* [WORK INSTRUCTION] Below are the entries to work from; restate word for word the portion that opens with the line containing "have hsum := hrest.add hF" and closes with the line containing "exact hsum.unique (hasSum_sq_norm η)", keeping both.

* [RECORDS]
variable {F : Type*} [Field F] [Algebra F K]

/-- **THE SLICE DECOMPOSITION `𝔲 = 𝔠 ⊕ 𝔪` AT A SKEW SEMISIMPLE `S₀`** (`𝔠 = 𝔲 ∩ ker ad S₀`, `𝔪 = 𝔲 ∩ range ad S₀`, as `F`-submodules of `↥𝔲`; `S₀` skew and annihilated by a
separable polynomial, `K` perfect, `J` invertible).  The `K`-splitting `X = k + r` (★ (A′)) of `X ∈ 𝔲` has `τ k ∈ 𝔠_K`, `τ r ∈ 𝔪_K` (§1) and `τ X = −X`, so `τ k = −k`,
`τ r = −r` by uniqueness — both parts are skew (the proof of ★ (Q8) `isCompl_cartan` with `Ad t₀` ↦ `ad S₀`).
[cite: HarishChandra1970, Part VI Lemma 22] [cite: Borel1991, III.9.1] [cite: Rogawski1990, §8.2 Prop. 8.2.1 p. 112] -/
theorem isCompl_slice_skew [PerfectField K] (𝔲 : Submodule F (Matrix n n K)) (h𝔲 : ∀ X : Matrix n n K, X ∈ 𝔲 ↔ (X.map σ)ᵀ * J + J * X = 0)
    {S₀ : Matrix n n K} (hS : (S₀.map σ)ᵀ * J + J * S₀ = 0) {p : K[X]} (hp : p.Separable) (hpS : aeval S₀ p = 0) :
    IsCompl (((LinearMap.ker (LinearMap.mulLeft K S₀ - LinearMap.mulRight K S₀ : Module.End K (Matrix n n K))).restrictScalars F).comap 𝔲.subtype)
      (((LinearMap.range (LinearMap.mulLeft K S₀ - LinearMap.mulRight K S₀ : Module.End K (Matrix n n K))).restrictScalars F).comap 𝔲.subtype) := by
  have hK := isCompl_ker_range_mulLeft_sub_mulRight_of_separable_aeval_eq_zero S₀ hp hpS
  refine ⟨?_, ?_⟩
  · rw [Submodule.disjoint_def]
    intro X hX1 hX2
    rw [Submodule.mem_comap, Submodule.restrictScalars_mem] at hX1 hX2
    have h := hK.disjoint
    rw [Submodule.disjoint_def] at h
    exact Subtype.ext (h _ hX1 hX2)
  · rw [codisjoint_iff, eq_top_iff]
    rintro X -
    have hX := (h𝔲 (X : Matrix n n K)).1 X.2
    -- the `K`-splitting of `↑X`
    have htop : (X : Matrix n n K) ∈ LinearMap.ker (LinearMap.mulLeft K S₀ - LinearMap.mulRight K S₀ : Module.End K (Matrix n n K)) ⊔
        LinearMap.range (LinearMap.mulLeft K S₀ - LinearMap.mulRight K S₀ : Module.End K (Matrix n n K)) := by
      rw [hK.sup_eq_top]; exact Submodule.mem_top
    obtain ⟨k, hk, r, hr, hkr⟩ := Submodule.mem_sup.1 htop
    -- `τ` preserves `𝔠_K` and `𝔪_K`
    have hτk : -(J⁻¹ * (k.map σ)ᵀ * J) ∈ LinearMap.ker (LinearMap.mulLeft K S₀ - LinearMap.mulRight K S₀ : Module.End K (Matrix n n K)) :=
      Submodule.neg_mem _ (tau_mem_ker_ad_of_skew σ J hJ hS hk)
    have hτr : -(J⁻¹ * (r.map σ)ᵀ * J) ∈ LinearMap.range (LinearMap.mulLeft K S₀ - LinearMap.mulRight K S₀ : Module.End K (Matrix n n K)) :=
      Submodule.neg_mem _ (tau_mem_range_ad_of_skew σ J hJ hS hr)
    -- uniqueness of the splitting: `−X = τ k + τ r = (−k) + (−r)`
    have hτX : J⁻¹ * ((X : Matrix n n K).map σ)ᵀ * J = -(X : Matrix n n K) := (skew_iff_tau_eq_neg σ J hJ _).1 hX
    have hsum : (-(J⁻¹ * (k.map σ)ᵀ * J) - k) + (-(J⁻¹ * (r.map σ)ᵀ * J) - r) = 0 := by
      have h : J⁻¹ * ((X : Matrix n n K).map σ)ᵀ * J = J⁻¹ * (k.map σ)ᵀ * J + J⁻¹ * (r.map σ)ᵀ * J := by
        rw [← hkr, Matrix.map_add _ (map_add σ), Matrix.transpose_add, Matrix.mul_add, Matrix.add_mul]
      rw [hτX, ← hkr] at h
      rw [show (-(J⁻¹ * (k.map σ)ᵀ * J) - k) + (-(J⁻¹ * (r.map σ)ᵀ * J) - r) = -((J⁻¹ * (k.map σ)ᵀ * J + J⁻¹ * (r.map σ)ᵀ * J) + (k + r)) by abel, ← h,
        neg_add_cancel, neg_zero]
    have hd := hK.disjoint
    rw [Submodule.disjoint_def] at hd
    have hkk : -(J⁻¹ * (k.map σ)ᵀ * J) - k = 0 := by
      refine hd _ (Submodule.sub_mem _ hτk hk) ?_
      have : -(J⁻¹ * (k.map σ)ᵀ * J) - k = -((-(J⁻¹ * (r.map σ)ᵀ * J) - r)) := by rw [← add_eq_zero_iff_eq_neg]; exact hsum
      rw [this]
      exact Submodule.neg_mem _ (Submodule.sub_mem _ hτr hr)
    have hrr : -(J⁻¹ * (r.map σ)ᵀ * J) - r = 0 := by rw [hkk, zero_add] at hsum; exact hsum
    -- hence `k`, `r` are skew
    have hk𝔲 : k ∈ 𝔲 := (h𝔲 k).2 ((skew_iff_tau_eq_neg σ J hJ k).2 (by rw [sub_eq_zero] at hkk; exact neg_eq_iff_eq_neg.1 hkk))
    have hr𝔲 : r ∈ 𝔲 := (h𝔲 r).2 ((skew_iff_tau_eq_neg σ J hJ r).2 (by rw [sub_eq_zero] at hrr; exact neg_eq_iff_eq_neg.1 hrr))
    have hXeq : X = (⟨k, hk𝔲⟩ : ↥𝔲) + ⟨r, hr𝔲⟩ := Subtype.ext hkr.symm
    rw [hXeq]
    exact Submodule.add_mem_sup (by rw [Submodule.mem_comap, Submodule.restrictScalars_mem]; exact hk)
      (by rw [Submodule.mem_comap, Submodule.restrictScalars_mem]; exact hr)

---

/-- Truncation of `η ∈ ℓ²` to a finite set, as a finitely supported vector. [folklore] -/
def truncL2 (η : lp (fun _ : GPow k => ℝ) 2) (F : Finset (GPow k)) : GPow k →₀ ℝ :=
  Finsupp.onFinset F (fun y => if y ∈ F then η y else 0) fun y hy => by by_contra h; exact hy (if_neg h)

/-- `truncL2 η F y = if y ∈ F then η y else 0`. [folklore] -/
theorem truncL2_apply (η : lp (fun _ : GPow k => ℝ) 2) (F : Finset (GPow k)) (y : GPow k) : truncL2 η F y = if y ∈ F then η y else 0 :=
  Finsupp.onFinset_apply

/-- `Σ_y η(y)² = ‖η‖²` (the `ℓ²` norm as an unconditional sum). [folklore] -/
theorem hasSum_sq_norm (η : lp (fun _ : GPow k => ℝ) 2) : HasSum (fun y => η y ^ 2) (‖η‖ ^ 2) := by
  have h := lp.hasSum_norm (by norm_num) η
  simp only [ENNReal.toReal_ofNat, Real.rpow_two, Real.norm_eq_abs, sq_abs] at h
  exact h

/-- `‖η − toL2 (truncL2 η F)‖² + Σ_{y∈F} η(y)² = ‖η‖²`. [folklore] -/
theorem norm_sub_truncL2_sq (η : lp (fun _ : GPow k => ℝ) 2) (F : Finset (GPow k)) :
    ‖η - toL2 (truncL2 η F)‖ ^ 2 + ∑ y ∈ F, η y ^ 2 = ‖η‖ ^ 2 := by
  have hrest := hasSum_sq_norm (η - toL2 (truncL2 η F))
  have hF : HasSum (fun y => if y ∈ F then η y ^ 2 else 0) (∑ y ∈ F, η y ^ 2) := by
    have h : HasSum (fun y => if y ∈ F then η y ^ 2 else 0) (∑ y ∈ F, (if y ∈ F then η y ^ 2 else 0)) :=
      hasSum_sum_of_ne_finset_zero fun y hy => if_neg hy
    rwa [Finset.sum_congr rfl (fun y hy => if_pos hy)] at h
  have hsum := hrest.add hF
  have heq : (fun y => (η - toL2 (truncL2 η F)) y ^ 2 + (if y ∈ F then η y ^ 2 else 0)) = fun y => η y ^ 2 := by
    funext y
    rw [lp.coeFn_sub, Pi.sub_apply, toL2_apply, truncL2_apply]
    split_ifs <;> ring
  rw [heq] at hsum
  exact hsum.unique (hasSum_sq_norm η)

...

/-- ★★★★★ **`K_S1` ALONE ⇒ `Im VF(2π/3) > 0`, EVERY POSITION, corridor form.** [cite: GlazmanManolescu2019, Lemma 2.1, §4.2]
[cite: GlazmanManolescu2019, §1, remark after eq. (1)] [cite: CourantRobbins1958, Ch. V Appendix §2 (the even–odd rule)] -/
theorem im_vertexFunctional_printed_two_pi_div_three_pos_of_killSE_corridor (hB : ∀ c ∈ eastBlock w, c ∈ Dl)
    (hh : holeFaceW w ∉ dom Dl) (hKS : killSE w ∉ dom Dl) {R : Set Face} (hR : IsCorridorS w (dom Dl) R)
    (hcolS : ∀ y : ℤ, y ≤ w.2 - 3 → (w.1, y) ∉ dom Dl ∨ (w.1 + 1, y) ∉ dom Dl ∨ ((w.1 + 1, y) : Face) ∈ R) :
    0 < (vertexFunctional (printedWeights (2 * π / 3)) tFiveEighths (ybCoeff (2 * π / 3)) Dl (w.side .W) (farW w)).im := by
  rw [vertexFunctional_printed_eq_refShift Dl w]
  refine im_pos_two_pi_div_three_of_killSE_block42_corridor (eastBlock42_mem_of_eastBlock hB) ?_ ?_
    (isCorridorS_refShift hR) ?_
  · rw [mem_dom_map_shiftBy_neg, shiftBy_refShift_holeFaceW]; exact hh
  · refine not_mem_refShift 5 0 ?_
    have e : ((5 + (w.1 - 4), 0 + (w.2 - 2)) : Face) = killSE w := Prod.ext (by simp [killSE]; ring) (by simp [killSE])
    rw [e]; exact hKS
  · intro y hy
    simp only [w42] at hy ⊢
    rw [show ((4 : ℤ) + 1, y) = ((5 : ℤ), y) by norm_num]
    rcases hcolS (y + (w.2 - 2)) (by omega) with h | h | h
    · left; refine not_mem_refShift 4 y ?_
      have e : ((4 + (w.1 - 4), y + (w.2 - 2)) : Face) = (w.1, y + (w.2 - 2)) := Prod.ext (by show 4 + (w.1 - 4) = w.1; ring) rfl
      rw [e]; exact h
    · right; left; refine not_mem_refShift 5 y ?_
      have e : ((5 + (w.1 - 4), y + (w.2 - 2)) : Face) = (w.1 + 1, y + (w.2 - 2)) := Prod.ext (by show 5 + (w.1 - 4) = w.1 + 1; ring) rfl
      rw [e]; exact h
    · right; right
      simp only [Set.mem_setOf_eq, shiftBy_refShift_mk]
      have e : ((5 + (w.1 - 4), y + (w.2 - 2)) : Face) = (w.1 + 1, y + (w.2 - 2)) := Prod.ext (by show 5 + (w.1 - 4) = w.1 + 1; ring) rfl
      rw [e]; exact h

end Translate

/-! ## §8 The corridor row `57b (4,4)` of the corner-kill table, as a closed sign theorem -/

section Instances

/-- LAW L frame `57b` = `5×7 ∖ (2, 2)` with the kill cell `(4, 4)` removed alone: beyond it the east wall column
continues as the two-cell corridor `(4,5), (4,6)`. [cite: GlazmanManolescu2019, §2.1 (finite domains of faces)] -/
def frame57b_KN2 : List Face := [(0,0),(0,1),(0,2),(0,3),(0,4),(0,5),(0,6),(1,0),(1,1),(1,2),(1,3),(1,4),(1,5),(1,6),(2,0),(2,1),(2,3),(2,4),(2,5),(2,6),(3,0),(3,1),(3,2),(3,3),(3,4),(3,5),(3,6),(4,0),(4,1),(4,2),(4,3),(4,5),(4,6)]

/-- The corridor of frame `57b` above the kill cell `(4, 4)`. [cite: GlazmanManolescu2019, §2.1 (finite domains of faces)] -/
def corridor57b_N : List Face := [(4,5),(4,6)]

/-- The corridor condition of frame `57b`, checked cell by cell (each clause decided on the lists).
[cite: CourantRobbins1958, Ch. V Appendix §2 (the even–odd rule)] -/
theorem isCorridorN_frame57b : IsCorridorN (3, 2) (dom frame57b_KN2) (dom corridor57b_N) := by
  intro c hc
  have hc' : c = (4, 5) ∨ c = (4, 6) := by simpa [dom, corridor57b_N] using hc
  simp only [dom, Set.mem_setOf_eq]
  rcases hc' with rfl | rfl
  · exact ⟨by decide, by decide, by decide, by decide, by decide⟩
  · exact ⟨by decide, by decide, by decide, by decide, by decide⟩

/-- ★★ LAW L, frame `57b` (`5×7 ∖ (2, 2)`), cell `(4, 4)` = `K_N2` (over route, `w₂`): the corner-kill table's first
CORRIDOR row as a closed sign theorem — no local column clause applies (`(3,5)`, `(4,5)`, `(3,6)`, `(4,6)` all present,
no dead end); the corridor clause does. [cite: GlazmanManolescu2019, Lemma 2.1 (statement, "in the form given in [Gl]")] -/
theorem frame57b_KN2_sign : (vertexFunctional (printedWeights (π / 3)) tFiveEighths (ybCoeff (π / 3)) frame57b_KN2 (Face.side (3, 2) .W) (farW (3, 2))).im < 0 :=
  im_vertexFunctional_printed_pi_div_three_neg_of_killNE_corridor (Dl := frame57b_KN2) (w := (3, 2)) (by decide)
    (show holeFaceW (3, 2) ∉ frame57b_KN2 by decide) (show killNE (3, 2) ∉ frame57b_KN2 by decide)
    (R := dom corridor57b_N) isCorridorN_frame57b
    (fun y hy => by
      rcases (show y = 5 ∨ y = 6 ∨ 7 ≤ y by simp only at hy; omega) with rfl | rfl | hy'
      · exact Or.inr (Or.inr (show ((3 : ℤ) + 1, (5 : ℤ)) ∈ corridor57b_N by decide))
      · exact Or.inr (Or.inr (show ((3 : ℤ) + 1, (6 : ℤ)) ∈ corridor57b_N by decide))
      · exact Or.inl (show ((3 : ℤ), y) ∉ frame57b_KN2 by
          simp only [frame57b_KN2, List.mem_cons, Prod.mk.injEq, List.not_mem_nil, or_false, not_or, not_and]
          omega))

* [OUTPUT BELOW]
  have hsum := hrest.add hF
  have heq : (fun y => (η - toL2 (truncL2 η F)) y ^ 2 + (if y ∈ F then η y ^ 2 else 0)) = fun y => η y ^ 2 := by
    funext y
    rw [lp.coeFn_sub, Pi.sub_apply, toL2_apply, truncL2_apply]
    split_ifs <;> ring
  rw [heq] at hsum
  exact hsum.unique (hasSum_sq_norm η)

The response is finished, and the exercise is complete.